[Verhaal] Amnesia.

Hee meiden,
ik heb geen freaking idee waar ik mee bezig ben,
aangezien ik mijn verhaaltjes voor mijzelf houd ivm baggerinhoud.
Maar ach, let’s give it a try!

Amnesia.

Als de achttienjarige Marley wakker wordt uit een coma waarin ze zich drie weken bevond, zit ze vol raadsels. Ze kan zich niet meer herinneren wat er voorgevallen is, tot haar beste vriend Joey haar meeneemt naar vertrouwde plekken. Als na een tijdje de puzzelstukjes grotendeels in elkaar passen, wordt ze achterdochtig.
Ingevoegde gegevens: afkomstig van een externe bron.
import Mathlib
import HarnessLib
import Literature.NumberTheory.LFunctions.KMVSignedSecondGap
import Summits.Parity.GeneralizedHardyLittlewood.Theses.PrimeLevelFamEdge
import Summits.Parity.GeneralizedHardyLittlewood.Theorems.BeyondDiagonalBeatsQuarter.MollifierMainTermXSq

/-!
# BC3 skeleton — line `prime-averaged-squeeze` (rev 2) for crux `PrimeLevelFamEdge.BeyondDiagonalBeatsQuarter`
(K_B, VALUE crux, rev-3 closable form `FirstMomentPrinted → C′`; item stmt-Parity-20343; D-0130 STRATEGY A,
seat ls-Bfam-prover-2; binding: ls-lead WORDS #10 S1–S4 / #11, ls-Bfam-plan PROTOCOL.md v1.1 + TENURE RULING
12:46:53Z (registry slot = line `birth`; this file is a crux WORKFILE, not skeleton-checked by the seat))

REV 2 = THE REFEREE'S CORRECTED OBJECT (ls-ref-1 g7 LINE PRE-READ 12:54:26Z, `stub-overstated`;
LINEREAD-pas-g7.md 2899a5eb7591fd6f, W3.lean 1129bb034ddf0e58). Rev 1's stub A averaged the ABSOLUTE second
defect `secondDefect = ‖Q^h − mainScale·second‖/‖mainScale‖ ≥ 0` — an `L¹` average, no cancellation ACROSS
levels, i.e. diagonal-only at all but `o(#block)` levels individually (pointwise famE-02 strength in averaged
clothing). Rev 2's stub A′ averages the SIGNED gap `signedSecondGap = Q^h − mainScale·second` (Literature
`KMVSignedSecondGap`, typed from W3.lean): `‖Σ_{q ∈ goodPrimes Δ' N} signedSecondGap X² 1 Δ' q‖ ≤ ε·Σ_q ‖mainScale q Δ'‖`
eventually in `N`. Since the tables `T₂` that K_B quantifies over are LEVEL-FREE and the scales are positive
reals, `Σ_q gap_q = T₂·Σ_q mainScale_q + Σ_q O(‖mainScale_q‖/log q̂)` admits no cancellation in the `T₂`-term:
the squeeze survives verbatim (`KMV2000.T₂_eq_zero_of_signedGap_average`) and A′ ⇒ `T₂(Δ', X², 1) = 0` on
`(1, min Δ (min b 2))`; A ⇒ A′ is proved (`KMV2000.signedGap_average_of_secondDefect_average`), so rev 2 is a
WEAKENING of the registered input, same composition, same conclusion. A′ is the natural OUTPUT SHAPE of a
level-averaged (dispersion / Kuznetsov-over-levels) evaluation — a signed asymptotic on average — and is blind
to sign-oscillating level-dependent off-diagonal terms that would kill A while leaving K_B intact.

MECHANISM, BARRIER STORY, BED PAIRING, NEGATIVES: as rev 1 (module docstring of `Lines/prime_averaged_squeeze.lean`
049186f0ab5d and card 66a57f02c620), with the bed-6 currency now the SIGNED block sum
`Σ_q (Q^h_q(X²,1; q̂^{Δ'}) − mainScale_q·(4 + 4/Δ'))` normalised by `Σ_q mainScale_q` (A′: → 0; its one-sided
twin A″: `re ≤ 0` asymptotically, which gives only `T₂ ≤ 0` and then needs the CS floor = `PeterssonBoundPrinted`
for positivity — `KMV2000.T₂_nonpos_of_signedGap_re_average`). No floor and NO Petersson input in rev 2
(`second + T₂ = 4 + 4/Δ' > 0` is explicit once `T₂ = 0`).

STUBS: D `stub_mollifierMainTermXSq` (LANDED p520179/p526832; verbatim as in `birth`) · A′
`stub_primeAveragedSignedSecondGapXSq` (OPEN, the heart, L–XL; (A)-sensitive: biased prime blocks modulo an
exceptional conductor `D ≤ N̂^{η/2}` defeat the signed average exactly as they defeat Iwaniec–Sarnak's
restricted level average). `_of` hypothesis-free, concludes the route decl BY NAME. Rev 1's A is kept as a
PROVED sufficient condition (`stubA_rev1_gives_rev2`). «The programme SEARCHES and TYPES; no claim about
Landau–Siegel zeros, Theorems 1–2 of arXiv:2211.02515 or a repaired Margin232 until a kernel theorem says so.»
-/

open Polynomial

namespace Summit.Parity.GeneralizedHardyLittlewood.Cruxes.BeyondDiagonalBeatsQuarter.PrimeAveragedSqueeze

open Literature.NumberTheory.LFunctions

/-- stub D (M; LANDED p520179 / p526832 as
`Summit.Parity.GeneralizedHardyLittlewood.Theses.PrimeLevelFamEdge.stub_mollifierMainTermXSq` under this
name and signature — declared verbatim as in line `birth`): the diagonal Möbius–ψ sum of the first mollified
moment for the profile `X²` has main term `ζ(2)·P′(1)/log M` with error `O(log⁻² M)`.
[cite: KowalskiMichelVanderKam2000, §4.1 (19)–(20), Prop. 4.1 (case k = 0)] -/
theorem stub_mollifierMainTermXSq : KMV2000.MollifierMainTermAsymp (X ^ 2) := by
  sorry

/-- stub A′ (the heart, rev 2; OPEN, L–XL, (A)-sensitive): **the prime-averaged second-moment display with
diagonal-only main term at `(P, Q) = (X², 1)`, SIGNED form, on some window `(1, b)` beyond the diagonal** — for
every `Δ' ∈ (1, b)` and `ε > 0`, eventually in `N`, the signed gaps `Q^h_q(X², 1; q̂^{Δ'}) − mainScale_q·second`
have block sum over the good primes `q ∈ (N, 2N]` of norm `≤ ε · Σ_q ‖mainScale q Δ'‖`. Same averaging set
`KMV2000.goodPrimes` and scale `KMV2000.mainScale` as p523798; object `KMV2000.signedSecondGap` = the
referee's (ls-ref-1 g7, W3.lean). NOT IN PRINT on any window reaching `Δ' ≥ 1` (famE-02; IS2000 averages ALL
levels, acq-11417). [cite: KowalskiMichelVanderKam2000, §6 p. 19 (second-moment display); p. 28]
[cite: IwaniecConversations2006, §7 p. 97 (level average beyond the diagonal)] -/
theorem stub_primeAveragedSignedSecondGapXSq :
    ∃ b : ℝ, 1 < b ∧ ∀ Δ' : ℝ, 1 < Δ' → Δ' < b → ∀ ε : ℝ, 0 < ε → ∃ N₀ : ℕ, ∀ N : ℕ, N₀ ≤ N →
      ‖∑ q ∈ KMV2000.goodPrimes Δ' N, KMV2000.signedSecondGap (X ^ 2) 1 Δ' q‖ ≤
        ε * ∑ q ∈ KMV2000.goodPrimes Δ' N, ‖KMV2000.mainScale q Δ'‖ := by
  sorry

/-- **Rev 1's registered input is a sufficient condition for rev 2's** (kernel-checked, no sorry of its own:
`KMV2000.signedGap_average_of_secondDefect_average`): the absolute second-defect average at `(X², 1)` on a
window `(1, b)` gives the signed average there. -/
theorem stubA_rev1_gives_rev2
    (hA : ∃ b : ℝ, 1 < b ∧ ∀ Δ' : ℝ, 1 < Δ' → Δ' < b → ∀ ε : ℝ, 0 < ε → ∃ N₀ : ℕ, ∀ N : ℕ, N₀ ≤ N →
      ∑ q ∈ KMV2000.goodPrimes Δ' N, KMV2000.secondDefect (X ^ 2) 1 Δ' q ≤
        ε * (KMV2000.goodPrimes Δ' N).card) :
    ∃ b : ℝ, 1 < b ∧ ∀ Δ' : ℝ, 1 < Δ' → Δ' < b → ∀ ε : ℝ, 0 < ε → ∃ N₀ : ℕ, ∀ N : ℕ, N₀ ≤ N →
      ‖∑ q ∈ KMV2000.goodPrimes Δ' N, KMV2000.signedSecondGap (X ^ 2) 1 Δ' q‖ ≤
        ε * ∑ q ∈ KMV2000.goodPrimes Δ' N, ‖KMV2000.mainScale q Δ'‖ := by
  obtain ⟨b, hb, hav⟩ := hA
  exact ⟨b, hb, fun Δ' h1 h2 ↦
    KMV2000.signedGap_average_of_secondDefect_average (by linarith) (hav Δ' h1 h2)⟩

/-- **Composition (kernel-checked): D and A′ give the rev-3 crux.** The antecedent (Bettin's printed first
moment) and D pin `T₁ Δ' (X²) 1 = 0` on `(1, min Δ 2)` (`KMV2000.firstCorrectionVanishes_of_bettin`); A′ and the
window's `MomentAsymptotics` pin `T₂ Δ' (X²) 1 = 0` on `(1, min Δ (min b 2))`
(`KMV2000.T₂_eq_zero_of_signedGap_average`); then the envelope `Δ'/(2(1+Δ')) > ¼` — packaged as
`KMV2000.beatsQuarter_of_bettin_of_signedGap_average_X_sq`. -/
theorem BeyondDiagonalBeatsQuarter_of :
    Summit.Parity.GeneralizedHardyLittlewood.Theses.PrimeLevelFamEdge.BeyondDiagonalBeatsQuarter := by
  have hD := stub_mollifierMainTermXSq
  obtain ⟨b, hb, hav⟩ := stub_primeAveragedSignedSecondGapXSq
  unfold Summit.Parity.GeneralizedHardyLittlewood.Theses.PrimeLevelFamEdge.BeyondDiagonalBeatsQuarter
  intro hF
  exact KMV2000.beatsQuarter_of_bettin_of_signedGap_average_X_sq hF hD hb hav

end Summit.Parity.GeneralizedHardyLittlewood.Cruxes.BeyondDiagonalBeatsQuarter.PrimeAveragedSqueeze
Waarom weet helemaal niemand van het ongeluk af? Is Joey wel de vriend die ze dacht dat hij was?

Hoofdstuk 1. We are strangers with memories

Boem. Boem. Boem.
Pijnlijke scheuten verspreiden zich door Marley’s hoofd als bliksemschichten.
Langzaam opent ze haar ogen, maar sluit ze weer als de witte heldere flits de scheuten doet versnellen.
Boem. Boem. Boem. Boem.
Het lijkt alsof haar hersenen nu pas beginnen te werken. Het doffe gevoel in haar hoofd verdwijnt naar de achtergrond en de geluiden en geuren worden steeds duidelijker.
In de naar rozen geurende kamer is het stil, op haar hevige ademhaling na. Marley hoort mensen mompelen en weet dat ze niet alleen in het gebouw is.
Voorzichtig probeert ze langzaam haar ogen weer te openen. Het voelt alsof ze in duizenden zonnen tegelijkertijd kijkt, maar de pijn wordt steeds draagbaarder.
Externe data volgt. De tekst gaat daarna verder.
import Literature.AlgebraicGeometry.HodgeTheory.RealSl2BlocksTimesGenericInvariance
import Literature.AlgebraicGeometry.HodgeTheory.TypeIIMinimalPowersHodgeClasses
import Literature.AlgebraicGeometry.Motives.HodgeThetaAnnihilatorSymplecticTimesAnisotropic
import HarnessLib

/-!
# Hodge classes on abelian varieties with slots over `A × C`, `A` a rank-two carrier of real `𝔰𝔩₂`-block data (a non-CM elliptic curve) and `C` a simple abelian surface with `dim_ℚ End⁰(C) = 4` (quaternionic multiplication): the invariance theorem — the coefficient tensor is killed by `𝔰𝔩(V)` at the `A`-places (Hazama 1989 / Moonen–Zarhin 1999 Thm. (3.2)(1), Lie step, for `E × S` with `S` of Type II(1))

Family `hodge`, layer `Literature/AlgebraicGeometry/HodgeTheory`. Research context: cell `pub-hodge-ring2`
(HONEST FRAMING: research route conditional on HC_CM; not a corollary; Q11.4-sentence-2 already refuted in
dim ≥ 3), Literature lane, programme R16 («`E × S(II(1))`»: a non-CM elliptic curve times a simple abelian surface
with quaternionic multiplication — the last threefold row of Moonen–Zarhin's Thm. 0.1 (4) the tree lacked, after
R14 did `E × S` for `End⁰(S) = ℚ` and R4 did the CM factors). UNCONDITIONAL (`hHD`, `hI` are the tree theorems
`exists_isReal_hodgeModel_holds`, `hodgePQ_independent_of_hodgeModel_holds`, kept as arguments as in the whole
Betti universe); theorems only, no named fact; no step towards a summit statement. This file is the CLONE of
`RealSl2BlocksTimesGenericInvariance` (programme R14) with the generic second factor replaced by a simple abelian
surface `C` with `dim_ℚ End⁰(C) = 4` and the SIZE hypothesis replaced by the inputs of the anisotropic Lie step
`HodgeStructure.wordDerAt_incl₁_eq_zero_of_symplectic_times_anisotropic`
(`Motives/HodgeThetaAnnihilatorSymplecticTimesAnisotropic`): Moonen–Zarhin's graph `Γ_φ` of (3.1) cannot be
excluded by size here (`dim hg(E) = 3 = dim hg(S)` for `S` of Type II(1)); it is excluded because `hg(E) = 𝔰𝔩_{2,ℚ}`
contains a split pair `h e − e h = 2e` while every non-zero element of the commutant of `End⁰(S)` in
`End_ℚ(H¹ S)` is invertible (`H¹(S; ℚ)` is free of rank one over the division algebra `End⁰(S)`).

PRINTED RESULT. Moonen–Zarhin, Math. Ann. 315 (1999), Thm. (3.2)(1) (= Hazama, Duke Math. J. 58 (1989);
Gordon's survey Thm. 7.6.2): «Let `X₁` and `X₂` be complex abelian varieties which both satisfy condition (D).
(1) Suppose `X₁` and `X₂` contain no factors of Type 4. Then `X₁ × X₂` again satisfies (D), and either
`Hom(X₁, X₂) ≠ 0` or `Hg(X₁ × X₂) = Hg(X₁) × Hg(X₂)`» [corpus: paper:arxiv-math_9901113 p. 6], together with
(2.2) «Type 2(1): `D = End⁰(X)` is a quaternion algebra over `ℚ`, split at `∞` … Then `Hg(X)` is the algebraic
group `U_{D^opp}`» [ibid. p. 5]. This file is the LIE STEP of that statement on tensors, for `X₁ = A` a carrier
of real `𝔰𝔩₂`-block data of RANK TWO (`dim_ℚ H¹(A) = 2`, `End_Hdg(H¹ A) = ℚ`: a non-CM elliptic curve, `Hg = SL₂`)
and `X₂ = C` simple of dimension `2` with `dim_ℚ End⁰(C) = 4` (`Hom(A, C) = 0`).

MAIN RESULT `AVSlots.exists_coeff_killed_at_real_places_of_prod_isSimple_endRankFour`: the statement of
`AVSlots.exists_coeff_killed_at_real_places_of_prod_endRankOne` VERBATIM (a Hodge-adapted pair basis
`(c_i^0, c_i^1)` of `H¹(C) ⊗ ℂ`; every rational `(p,p)`-class on `X` with slots over `A × C` is `∑_w a(w) · (letters)_w`
with `a(U, −)` killed by every trace-free `N` placed at the positions of each `A`-place `τ`), with the hypotheses on
the factors replaced as above — so that the evaluation pipeline of programme R14 (`RealSl2BlocksTimesGenericProducts`)
runs with the quaternionic surface in place of the generic factor (file `RealSl2BlocksTimesQuaternionProducts`).

PROOF = R14's proof with the inputs of the abstract Lie step supplied as follows. For `H¹(A)`: (RIGID) the
`Θ`-subalgebra theorem `ThetaSubalgebra.mem_spanC_iff_mapsTo_and_skew` with the single real block `= H¹(A) ⊗ ℂ`
(rank two) and `End_Hdg = ℚ`; (IDEAL) `SymplecticIdeal.theta_mem_of_ne_bot_hodge`; (SPLIT)
`exists_skew_pair_commutator_eq_two_smul` for the alternating polarization; three independent
`ψ_ℂ`-skew operators `ψ(e_i,·)e_j + ψ(e_j,·)e_i` (`linearIndependent_pairOp_basis`, `card_pairs_le 1 = 3`). For
`H¹(C)`: `θ = bettiRep C` maps the division ring `End⁰(C)` (`C` simple, Mumford §19 Cor. 2) into `End_Hdg(H¹ C)`
with `dim_ℚ End⁰(C) = 4 = dim_ℚ H¹(C)`, so (ANISO) `AntiRep.eq_zero_or_isUnit_of_forall_commute` and
(FEW) `AntiRep.finrank_lt_of_forall_commute_of_skew` (`< 4`, i.e. `≤ 3`).

## References

* [MoonenZarhin1999LowDim] B. Moonen, Yu. Zarhin, Math. Ann. 315 (1999), §2 (2.2), §3 (3.1) and Thm. (3.2)(1),
  Thm. 0.1 (4) [corpus: paper:arxiv-math_9901113 p. 1, 5–6]. [cite: MoonenZarhin1999LowDim, §3 Thm. (3.2)(1)]
* [Hazama1989] F. Hazama, *Algebraic cycles on nonsimple abelian varieties*, Duke Math. J. 58 (1989) 31–37.
  [cite: Hazama1989, Thm. (= Gordon 7.6.2)]
* [Gordon1999HodgeAVSurvey] B. B. Gordon, *A survey of the Hodge conjecture for abelian varieties*, Thm. 7.6.2
  [corpus: paper:arxiv-alg-geom_9709030 p. 21]. [cite: Gordon1999HodgeAVSurvey, Thm. 7.6.2]
* [Hazama1983] F. Hazama, Tôhoku Math. J. 35 (1983), Thm. (1.1), §3 pp. 305–306. [cite: Hazama1983, §3 (pp. 305–306)]
* [Ribet1983] K. A. Ribet, Amer. J. Math. 105 (1983), Thm. 0–1. [cite: Ribet1983, Thm. 0–1]
* [MumfordAV1970] D. Mumford, *Abelian Varieties* (1970), §19 Cor. 2 of Thm. 1 (p. 174). [cite: MumfordAV1970, §19 Cor. 2 of Thm. 1 (p. 174)]
* [Deligne1982HodgeCycles] P. Deligne, LNM 900 (1982), I §3 Prop. 3.4, §4 p. 30. [cite: Deligne1982HodgeCycles, I §3 Prop. 3.4]
* [VoisinHodgeI2002] C. Voisin, *Hodge Theory I*, §7.1.1, §7.3.2, §11.3.3 Thm. 11.38. [cite: VoisinHodgeI2002, §7.3.2]
* [GoodmanWallachGTM255] R. Goodman, N. R. Wallach, GTM 255, §2.1.2, §4.1.1. [cite: GoodmanWallachGTM255, §2.1.2]
-/

noncomputable section

open scoped TensorProduct
open CategoryTheory Module

namespace Literature.AlgebraicGeometry.HodgeTheory

open Literature.AlgebraicTopology.SingularHomology
open Literature.AlgebraicGeometry.Motives (IsSmoothProjective AbelianVariety bettiCohomology
  ofRatClassBaseChange ofRatClassBaseChange_tmul HodgeTensorFacts hodgeTensorFacts_holds)
open Literature.Barriers.HodgeConjecture
open Literature.AlgebraicGeometry.Motives.HodgeStructure
open Literature.AlgebraicGeometry.ComplexMultiplication
open Literature.RepresentationTheory.GeneralLinear
open Literature.NumberTheory.DiophantineGeometry

/-! ### The invariance theorem for slots over `A × C`, `A` of rank two with `End_Hdg = ℚ`, `C` a simple surface with `dim_ℚ End⁰(C) = 4` -/

section RankTwo

universe u

variable {V : Type u} [AddCommGroup V] [Module ℚ V] [Module.Finite ℚ V] {m : ℤ}

/-- **(RIGID) in rank two: every admissible rational Lie algebra of a rank-two carrier of real `𝔰𝔩₂`-block data
with `End_Hdg = ℚ` complexifies to all of `𝔰𝔭(V ⊗ ℂ) = 𝔰𝔩₂(ℂ)`** — the `Θ`-subalgebra theorem
`ThetaSubalgebra.mem_spanC_iff_mapsTo_and_skew` with the single block `= V ⊗ ℂ` (every operator preserves it) and
the commutant condition automatic (`End_Hdg(V) = ℚ · 1`). For `V = H¹` of a non-CM elliptic curve: `hg(E) = 𝔰𝔩₂`
(Moonen–Zarhin (2.1)). [cite: MoonenZarhin1999LowDim, §2 (2.1)] [cite: Hazama1983, Thm. (1.1) and §3 (pp. 305–306)] -/
theorem mem_spanC_of_skew_of_rankTwo (H : Motives.HodgeStructure V m) (hm : Odd m) (ψ : H.Polarization)
    (hself : ∀ a : H.endAlg, LinearMap.IsAdjointPair ψ.form ψ.form (a : Module.End ℚ V) (a : Module.End ℚ V))
    {T : Type*} [Fintype T] [DecidableEq T] (σ : T → (H.endAlg →+* ℂ)) (hreal : ∀ τ, (starRingEnd ℂ).comp (σ τ) = σ τ)
    (hint : DirectSum.IsInternal fun τ => H.eigenBlock (σ τ)) (h2 : ∀ τ, Module.finrank ℂ (H.eigenBlock (σ τ)) = 2)
    (hV : Module.finrank ℚ V = 2) (hE : ∀ a ∈ H.endAlg, ∃ x : ℚ, a = x • 1)
    (𝔤 : Submodule ℚ (Module.End ℚ V)) (hbr : ∀ X ∈ 𝔤, ∀ X' ∈ 𝔤, X * X' - X' * X ∈ 𝔤)
    {Θ : Module.End ℂ (ℂ ⊗[ℚ] V)} (hΘ : ∀ p, ∀ x ∈ H.piece p (m - p), Θ x = ((2 * p - m : ℤ) : ℂ) • x)
    (hΘ𝔤 : Θ ∈ spanC 𝔤) (hskew : ∀ X ∈ 𝔤, ∀ v w, ψ.form (X v) w + ψ.form v (X w) = 0)
    {Y : Module.End ℂ (ℂ ⊗[ℚ] V)} (hY : ∀ x y, ψ.form.baseChange ℂ (Y x) y + ψ.form.baseChange ℂ x (Y y) = 0) :
    Y ∈ spanC 𝔤 := by
  have hblockTop : ∀ τ, H.eigenBlock (σ τ) = ⊤ := fun τ =>
    Submodule.eq_top_of_finrank_eq (by rw [h2 τ, Module.finrank_baseChange, hV])
  have hcomm : ∀ X ∈ 𝔤, ∀ a : H.endAlg, X * (a : Module.End ℚ V) = (a : Module.End ℚ V) * X := by
    intro X _ a
    obtain ⟨x, hx⟩ := hE (a : Module.End ℚ V) a.2
    rw [hx, mul_smul_comm, smul_mul_assoc, mul_one, one_mul]
  exact (ThetaSubalgebra.mem_spanC_iff_mapsTo_and_skew H hm ψ hself σ hreal hint h2 𝔤 hbr hΘ hΘ𝔤 hcomm hskew Y).2
    ⟨fun τ => by rw [hblockTop τ]; exact fun x _ => Submodule.mem_top, hY⟩

/-- **Three independent `ψ_ℂ`-skew operators on a rank-two `V ⊗ ℂ`** (`dim 𝔰𝔭₂ = dim 𝔰𝔩₂ = 3`): the symmetrised
operators `ψ(e_i, ·) e_j + ψ(e_j, ·) e_i`, `i ≤ j < 2`, of a basis (`linearIndependent_pairOp_basis`,
`card_pairs_le 1`). [cite: GoodmanWallachGTM255, §2.1.2] [cite: MoonenZarhin1999LowDim, §2 (2.1)] -/
theorem exists_three_skew_linearIndependent_of_rankTwo (H : Motives.HodgeStructure V m) (hm : Odd m)
    (ψ : H.Polarization) (hV : Module.finrank ℚ V = 2) :
    ∃ Z : Fin 3 → Module.End ℂ (ℂ ⊗[ℚ] V), LinearIndependent ℂ Z ∧
      ∀ i x y, ψ.form.baseChange ℂ (Z i x) y + ψ.form.baseChange ℂ x (Z i y) = 0 := by
  classical
  have hV' : Module.finrank ℚ V = 2 * 1 := by rw [hV]
  set e : Module.Basis (Fin (2 * 1)) ℂ (ℂ ⊗[ℚ] V) :=
    (Algebra.TensorProduct.basis ℂ (Module.finBasis ℚ V)).reindex (finCongr hV') with he
  have hωalt : ∀ x y, ψ.form.baseChange ℂ x y = -ψ.form.baseChange ℂ y x := fun x y => by
    rw [ψ.form_baseChange_swap y x, Int.negOnePow_odd _ hm]; norm_num
  set P : {p : Fin (2 * 1) × Fin (2 * 1) // p.1 ≤ p.2} → Module.End ℂ (ℂ ⊗[ℚ] V) :=
    fun p => (ψ.form.baseChange ℂ (e p.1.1)).smulRight (e p.1.2) +
      (ψ.form.baseChange ℂ (e p.1.2)).smulRight (e p.1.1) with hPdef
  have hPind : LinearIndependent ℂ P := linearIndependent_pairOp_basis _ ψ.nondegenerate_baseChange e
  have hcard : Fintype.card {p : Fin (2 * 1) × Fin (2 * 1) // p.1 ≤ p.2} = 3 := by
    rw [card_pairs_le 1]
  set σJ : Fin 3 ≃ {p : Fin (2 * 1) × Fin (2 * 1) // p.1 ≤ p.2} := (Fintype.equivFinOfCardEq hcard).symm with hσJ
  refine ⟨P ∘ σJ, hPind.comp _ σJ.injective, fun i x y => ?_⟩
  rw [Function.comp_apply, hPdef]
  exact SymplecticIdeal.pairOp_skew _ hωalt (e (σJ i).1.1) (e (σJ i).1.2) x y

end RankTwo

section Invariance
De rode rozen steken fel af bij het witte interieur van de kamer. Na enig observeren komt Marley tot de conclusie dat ze in een ziekenhuiskamer ligt.
Ze weet niet wat er gebeurd is, maar door de doffe pijn en alle indrukken is ze niet in staat hier over na te denken.
De half omgeslagen dekens trekt ze om zich heen, waarna ze terug in een diepe slaap zakt.

Ja het is een klein stukje, maar er komt meer aan als er animo voor is :'D

hier! animo! joehoe! Ik houd van zulke verhalen! ben heel benieuwd!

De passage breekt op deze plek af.